• Data for processing:
import Mathlib
import HarnessLib
import Summits.HubbardSuperconductivity.HubbardSuperconductivity.Theorems.KLProgrammeKLRegimeEnginePairTransferBaseCore
import Summits.HubbardSuperconductivity.HubbardSuperconductivity.Theorems.KLProgrammeKLRegimeEnginePairTransferBaseScaleZeroData
import Summits.HubbardSuperconductivity.HubbardSuperconductivity.Theorems.KLProgrammeKLRegimeEnginePairTransferK7Step
import Summits.HubbardSuperconductivity.HubbardSuperconductivity.Theorems.KLProgrammeKLRegimeEnginePairTransferRelResExport
import Summits.HubbardSuperconductivity.HubbardSuperconductivity.Theorems.KLProgrammeKLRegimeEngineThresholdBridges
import Summits.HubbardSuperconductivity.HubbardSuperconductivity.Theorems.KLProgrammeKLRegimeEnginePairTransferRelResAnalyticSplit
import Summits.HubbardSuperconductivity.HubbardSuperconductivity.Theorems.KLProgrammeKLRegimeEnginePairTransferMemberStart
import Summits.HubbardSuperconductivity.HubbardSuperconductivity.Theorems.KLProgrammeKLRegimeEnginePairTransferBaseBinomial

/-!
# Route `KLProgramme` — ENGINE child gen 8 (stmt-HubbardSuperconductivity-20437 `KLRegimeEngineV17F2`), skeleton v2 class #5 rev 3 / Export7: the FINAL-FORM PRODUCER with its BASE CLOSED at scale 0 — **`pairTransferStep7_of_analytic_model_closedBase`**, **`exists_isTransferPkg7_of_analytic_model_closedBase`**
(cell gate-hubbard-kl, seat hubbard-kl-k3c1-p1 g14, technique «composed-map remainder propagation»; CLOSED-BASE variant generated from the tree text of row 30 —
the BASE clause `hbase` replaced by the scale-0 closed form, everything else byte-identical)

WHY.  The class-ROWS form (row 37/37b: the STEP's ph classes as norms of class sums with the kernels RESOLVED in the loop labels) is the consumer shape of the SIGNED
ph rows (k3c2-p2 g16 SIGNED-ROWS-DESIGN §3–§4: `klhl_lattice_soft_split_norm_le` with the kernel product pinned per ray + a normal-direction Lipschitz remainder; located
readings «(X).3-MASSES-SIGNBLIND» / «(X).3-PH-CUBIC-SLOT»): the member rows ξ₁ ξ₂ and the adjacent pair need it, the masses form being sign-blind O(1) there.  Row 30 carried
the MOMENTUM-binomial BASE (extensive, «(X).3-BINOMIAL-CURRENCY»); here `hbase` is CLOSED at scale `0` (rows 52/52b + the threshold lemmas `le_one_of_le_klEngU₀3`,
`klScaleZeroThetaC_mul_le_quarter_of_le_klEngU₀3`, `ScaleZeroDecay.pow_three_le_of_klEng`): per pair it asks only the two a priori rows and ONE scalar inequality
`(4/6047)·ms·(klTransferC R·U²) + 4·(mA U)²·ms ≤ θ·r·(KlamU)²·ms`, `ms = klIdxMass 0 j′`.  STEP (opaque ξ's, split source, model START rows) and EXPORT verbatim from row 30.
Plumbing; nothing about the model's sizes is asserted; nothing asserts (X).3, (c), K3 or superconductivity.  0 kit · 0 lit.
-/

noncomputable section

namespace Summit.HubbardSuperconductivity.HubbardSuperconductivity.Theorems.KLRegimeSplit

set_option linter.dupNamespace false -- summit = problem name (single-conjunct summit), D-0017

open Finset Matrix Set Literature.MathematicalPhysics.QuantumLattice Literature.Probability.LatticeModels GrassmannAlgebra
open Literature.MathematicalPhysics.QuantumLattice.FermiRG
open Summit.HubbardSuperconductivity.HubbardSuperconductivity.Theorems.KLProgrammeCooperResummation
open Summit.HubbardSuperconductivity.HubbardSuperconductivity.Theorems.KLProgrammeLegKernels
open Summit.HubbardSuperconductivity.HubbardSuperconductivity.Theorems.DispersionFlow
open Summit.HubbardSuperconductivity.HubbardSuperconductivity.Theorems.KLRegimeWick
open Summit.HubbardSuperconductivity.HubbardSuperconductivity.Theorems.EngineV8

section Producer
import Summits.Ventures.PackingBounds.ThreePointCert.K5d14Agg1
import Summits.Ventures.PackingBounds.ThreePointCert.K5d14Agg2
import Summits.Ventures.PackingBounds.ThreePointCert.K5d14Agg3

/-!
# κ(5) ≤ 44: kernel validation of Gram block R0 (chunks 11–12 of 44)

Framing: lottery ticket; floor = certified bounds/negative ranges. Venture `PackingBounds` (cell
`pub-packcert`), three-point SDP family. Integer data of a feasible point of the Bachoc–Vallentin
semidefinite program (n = 5, s = 1/2, degree d = 14, Bachoc–Vallentin
multiplier set = cell mode sym2), derived by `cert2lean_s2.py` (sdp gen 5 fork of cert2lean_lp.py) from the exact rational certificate
`sdp-d5-deg14-sym2-lp-v1.json` of the cell (exact verifier #1 + verifier #2 of the other seat), in the units of the kernel
checker `ThreePointCert.Check` + `CheckSym2` (soundness `card_le_of_cert3S2`); Gram factors offset-encoded for the
Kronecker-packed chunk validation `ThreePointCert.CheckKron` (emitter `emitleanS2.py` = lp gen 3 emitleanK.py). Generated file: plain
lists of integers / monomials.
-/

namespace Summit.Ventures.PackingBounds.ThreePointCert.K5d14

open Literature.Geometry.DiscreteGeometry Literature.Geometry.DiscreteGeometry.PolyCert PolyCert.SPoly

set_option maxRecDepth 100000 in
set_option maxHeartbeats 0 in
/-- Block `R0`: rows from 234 (18 rows) of `zᵀ(LLᵀ)z` added to `dR0c10` give `dR0c11` (kernel, Kronecker-packed chunk check). -/
theorem okR0_11 : chunkOKK K5d14.gR0K 234 18 K5d14.dR0c10 K5d14.dR0c11 = true := by
  decide +kernel

set_option maxRecDepth 100000 in
set_option maxHeartbeats 0 in
/-- Block `R0`: rows from 252 (18 rows) of `zᵀ(LLᵀ)z` added to `dR0c11` give `dR0c12` (kernel, Kronecker-packed chunk check). -/
theorem okR0_12 : chunkOKK K5d14.gR0K 252 18 K5d14.dR0c11 K5d14.dR0c12 = true := by
  decide +kernel

end Summit.Ventures.PackingBounds.ThreePointCert.K5d14
/-- **The two colours' orders differ exactly by their Coleman contents: `m♯ + c♭ = m♭ + c♯`** (joint package, same
zeta line, both colours non-zero, any height-one `𝔭`). At a prime where one Coleman map is onto (`c^∘ = 0`) the other
colour's order EXCEEDS it by exactly its own Coleman content. [cite: Sprung2012, Def. 6.1, §7.1, Thm. 7.14 (3)] -/
theorem lengthAt_quotient_span_add_coker_eq_swap
    (Cs : SharpFlatColemanKatoData W p f ϖ κ γ ι ap g c Chroma.sharp I)
    (Cf : SharpFlatColemanKatoData W p f ϖ κ γ ι ap g c Chroma.flat I) (hZ : Cs.Z = Cf.Z)
    (hirr : W.HasIrreducibleModPGaloisRep p) {Lsharp Lflat Gs Gf : IwasawaAlgebra p}
    (hSP : IsSprungPair f p ap Lsharp Lflat) (hs : chromaticL Chroma.sharp Lsharp Lflat ≠ 0)
    (hf : chromaticL Chroma.flat Lsharp Lflat ≠ 0)
    (hGs : iwasawaToPowerSeries p Gs =
      PowerSeries.C ((ϖ : ℚ) : ℚ_[p]) * iwasawaToPowerSeries p (chromaticL Chroma.sharp Lsharp Lflat))
    (hGf : iwasawaToPowerSeries p Gf =
      PowerSeries.C ((ϖ : ℚ) : ℚ_[p]) * iwasawaToPowerSeries p (chromaticL Chroma.flat Lsharp Lflat))
    (𝔭 : PrimeSpectrum (IwasawaAlgebra p)) (h𝔭 : 𝔭.asIdeal.height = 1) :
    Module.lengthAt (IwasawaAlgebra p) (IwasawaAlgebra p ⧸ Ideal.span {Gs}) 𝔭 +
        Module.lengthAt (IwasawaAlgebra p) (IwasawaAlgebra p ⧸ LinearMap.range Cf.colMap) 𝔭 =
      Module.lengthAt (IwasawaAlgebra p) (IwasawaAlgebra p ⧸ Ideal.span {Gf}) 𝔭 +
        Module.lengthAt (IwasawaAlgebra p) (IwasawaAlgebra p ⧸ LinearMap.range Cs.colMap) 𝔭 := by
  rw [Cs.lengthAt_quotient_span_eq_zeta_add_range W p hirr hSP hs hGs 𝔭 h𝔭,
    Cf.lengthAt_quotient_span_eq_zeta_add_range W p hirr hSP hf hGf 𝔭 h𝔭, ← hZ]
  ring

/-! ### §3 The ledger door at one prime; `k ≤ j ⟺ 2k ≤ m` -/

/-- **THE LEDGER DOOR at one height-one prime** (STUB-PLAN α4; cards k2 `doorT` / k6 `ledger_logic`): Kato's fine lower
bound `ℓ_𝔭(𝐇¹/Z) ≤ ℓ_𝔭 X₀` at `𝔭` follows from (hFα) the COKERNEL BOUND «the local index `j = min(c♯, c♭)` is fine
mass», DISPLAYED (in print: joint Coleman surjectivity off `(T)` + Poitou–Tate + Wingberg/Matar, WITH an `ι` — see the
module docstring; not typed here), and (hkj) «the zeta index is at most the local index», `k ≤ j`. The complementary
regime `j < k` is the named residue of the stub. Pure transitivity; stated to FIX the currency.
[cite: Kato2004Asterisque, Conj. 12.10 (p. 224), (17.13.1) (p. 280)] [cite: Sprung2012, §7.1, Props. 7.3/7.6] -/
theorem katoFineLowerAt_of_cokerBound_of_zeta_le_localIndex
    (Cs : SharpFlatColemanKatoData W p f ϖ κ γ ι ap g c Chroma.sharp I)
    (Cf : SharpFlatColemanKatoData W p f ϖ κ γ ι ap g c Chroma.flat I)
    (Y : W.FineSelmerDualData κ γ) (𝔭 : PrimeSpectrum (IwasawaAlgebra p))
    (hFα : min (Module.lengthAt (IwasawaAlgebra p) (IwasawaAlgebra p ⧸ LinearMap.range Cs.colMap) 𝔭)
        (Module.lengthAt (IwasawaAlgebra p) (IwasawaAlgebra p ⧸ LinearMap.range Cf.colMap) 𝔭) ≤
      Module.lengthAt (IwasawaAlgebra p) Y.X 𝔭)
    (hkj : Module.lengthAt (IwasawaAlgebra p) (I.H ⧸ Cs.Z) 𝔭 ≤
      min (Module.lengthAt (IwasawaAlgebra p) (IwasawaAlgebra p ⧸ LinearMap.range Cs.colMap) 𝔭)
        (Module.lengthAt (IwasawaAlgebra p) (IwasawaAlgebra p ⧸ LinearMap.range Cf.colMap) 𝔭)) :
    Module.lengthAt (IwasawaAlgebra p) (I.H ⧸ Cs.Z) 𝔭 ≤ Module.lengthAt (IwasawaAlgebra p) Y.X 𝔭 :=
  hkj.trans hFα

/-- **`k ≤ j ⟺ 2k ≤ m`** for the joint package at a height-one `𝔭` where both colours are non-zero and normalised
(`m = k + j` by `min_lengthAt_quotient_span_eq_zeta_add_min_coker`; `k < ⊤` at a height-one prime): the door's
hypothesis «zeta index ≤ local index» is the HALF-CONTENT inequality «the zeta index takes at most half of the
common-zero multiplicity» of cards k2 (`2a ≤ μ`) / k4 (`hhalf`). [cite: Sprung2012, Def. 6.1, Thm. 7.14 (3)]
[cite: Kato2004Asterisque, Thm. 12.6 (p. 222)] -/
theorem zeta_le_localIndex_iff_two_mul_zeta_le_min
    (Cs : SharpFlatColemanKatoData W p f ϖ κ γ ι ap g c Chroma.sharp I)
    (Cf : SharpFlatColemanKatoData W p f ϖ κ γ ι ap g c Chroma.flat I) (hZ : Cs.Z = Cf.Z)
    (hirr : W.HasIrreducibleModPGaloisRep p) {Lsharp Lflat Gs Gf : IwasawaAlgebra p}
    (hSP : IsSprungPair f p ap Lsharp Lflat) (hs : chromaticL Chroma.sharp Lsharp Lflat ≠ 0)
    (hf : chromaticL Chroma.flat Lsharp Lflat ≠ 0)
    (hGs : iwasawaToPowerSeries p Gs =
      PowerSeries.C ((ϖ : ℚ) : ℚ_[p]) * iwasawaToPowerSeries p (chromaticL Chroma.sharp Lsharp Lflat))
    (hGf : iwasawaToPowerSeries p Gf =
      PowerSeries.C ((ϖ : ℚ) : ℚ_[p]) * iwasawaToPowerSeries p (chromaticL Chroma.flat Lsharp Lflat))
    (hGs0 : Gs ≠ 0) (𝔭 : PrimeSpectrum (IwasawaAlgebra p)) (h𝔭 : 𝔭.asIdeal.height = 1) :
    Module.lengthAt (IwasawaAlgebra p) (I.H ⧸ Cs.Z) 𝔭 ≤
        min (Module.lengthAt (IwasawaAlgebra p) (IwasawaAlgebra p ⧸ LinearMap.range Cs.colMap) 𝔭)
          (Module.lengthAt (IwasawaAlgebra p) (IwasawaAlgebra p ⧸ LinearMap.range Cf.colMap) 𝔭) ↔
      2 * Module.lengthAt (IwasawaAlgebra p) (I.H ⧸ Cs.Z) 𝔭 ≤
        min (Module.lengthAt (IwasawaAlgebra p) (IwasawaAlgebra p ⧸ Ideal.span {Gs}) 𝔭)
          (Module.lengthAt (IwasawaAlgebra p) (IwasawaAlgebra p ⧸ Ideal.span {Gf}) 𝔭) := by
  have hk : Module.lengthAt (IwasawaAlgebra p) (I.H ⧸ Cs.Z) 𝔭 ≠ ⊤ :=
    Cs.lengthAt_quotient_zeta_ne_top W p hirr hSP hs hGs hGs0 𝔭 h𝔭
  rw [min_lengthAt_quotient_span_eq_zeta_add_min_coker W p Cs Cf hZ hirr hSP hs hf hGs hGf 𝔭 h𝔭, two_mul]
  exact (WithTop.add_le_add_iff_left hk).symm

end Package

end Summit.BirchSwinnertonDyer.BirchSwinnertonDyer.Theorems.ChromaticCommonZeros

end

• Work item: Check each line of the records above, and copy those that hold the word "inequality".

• Exercise response:
`klScaleZeroThetaC_mul_le_quarter_of_le_klEngU₀3`, `ScaleZeroDecay.pow_three_le_of_klEng`): per pair it asks only the two a priori rows and ONE scalar inequality
hypothesis «zeta index ≤ local index» is the HALF-CONTENT inequality «the zeta index takes at most half of the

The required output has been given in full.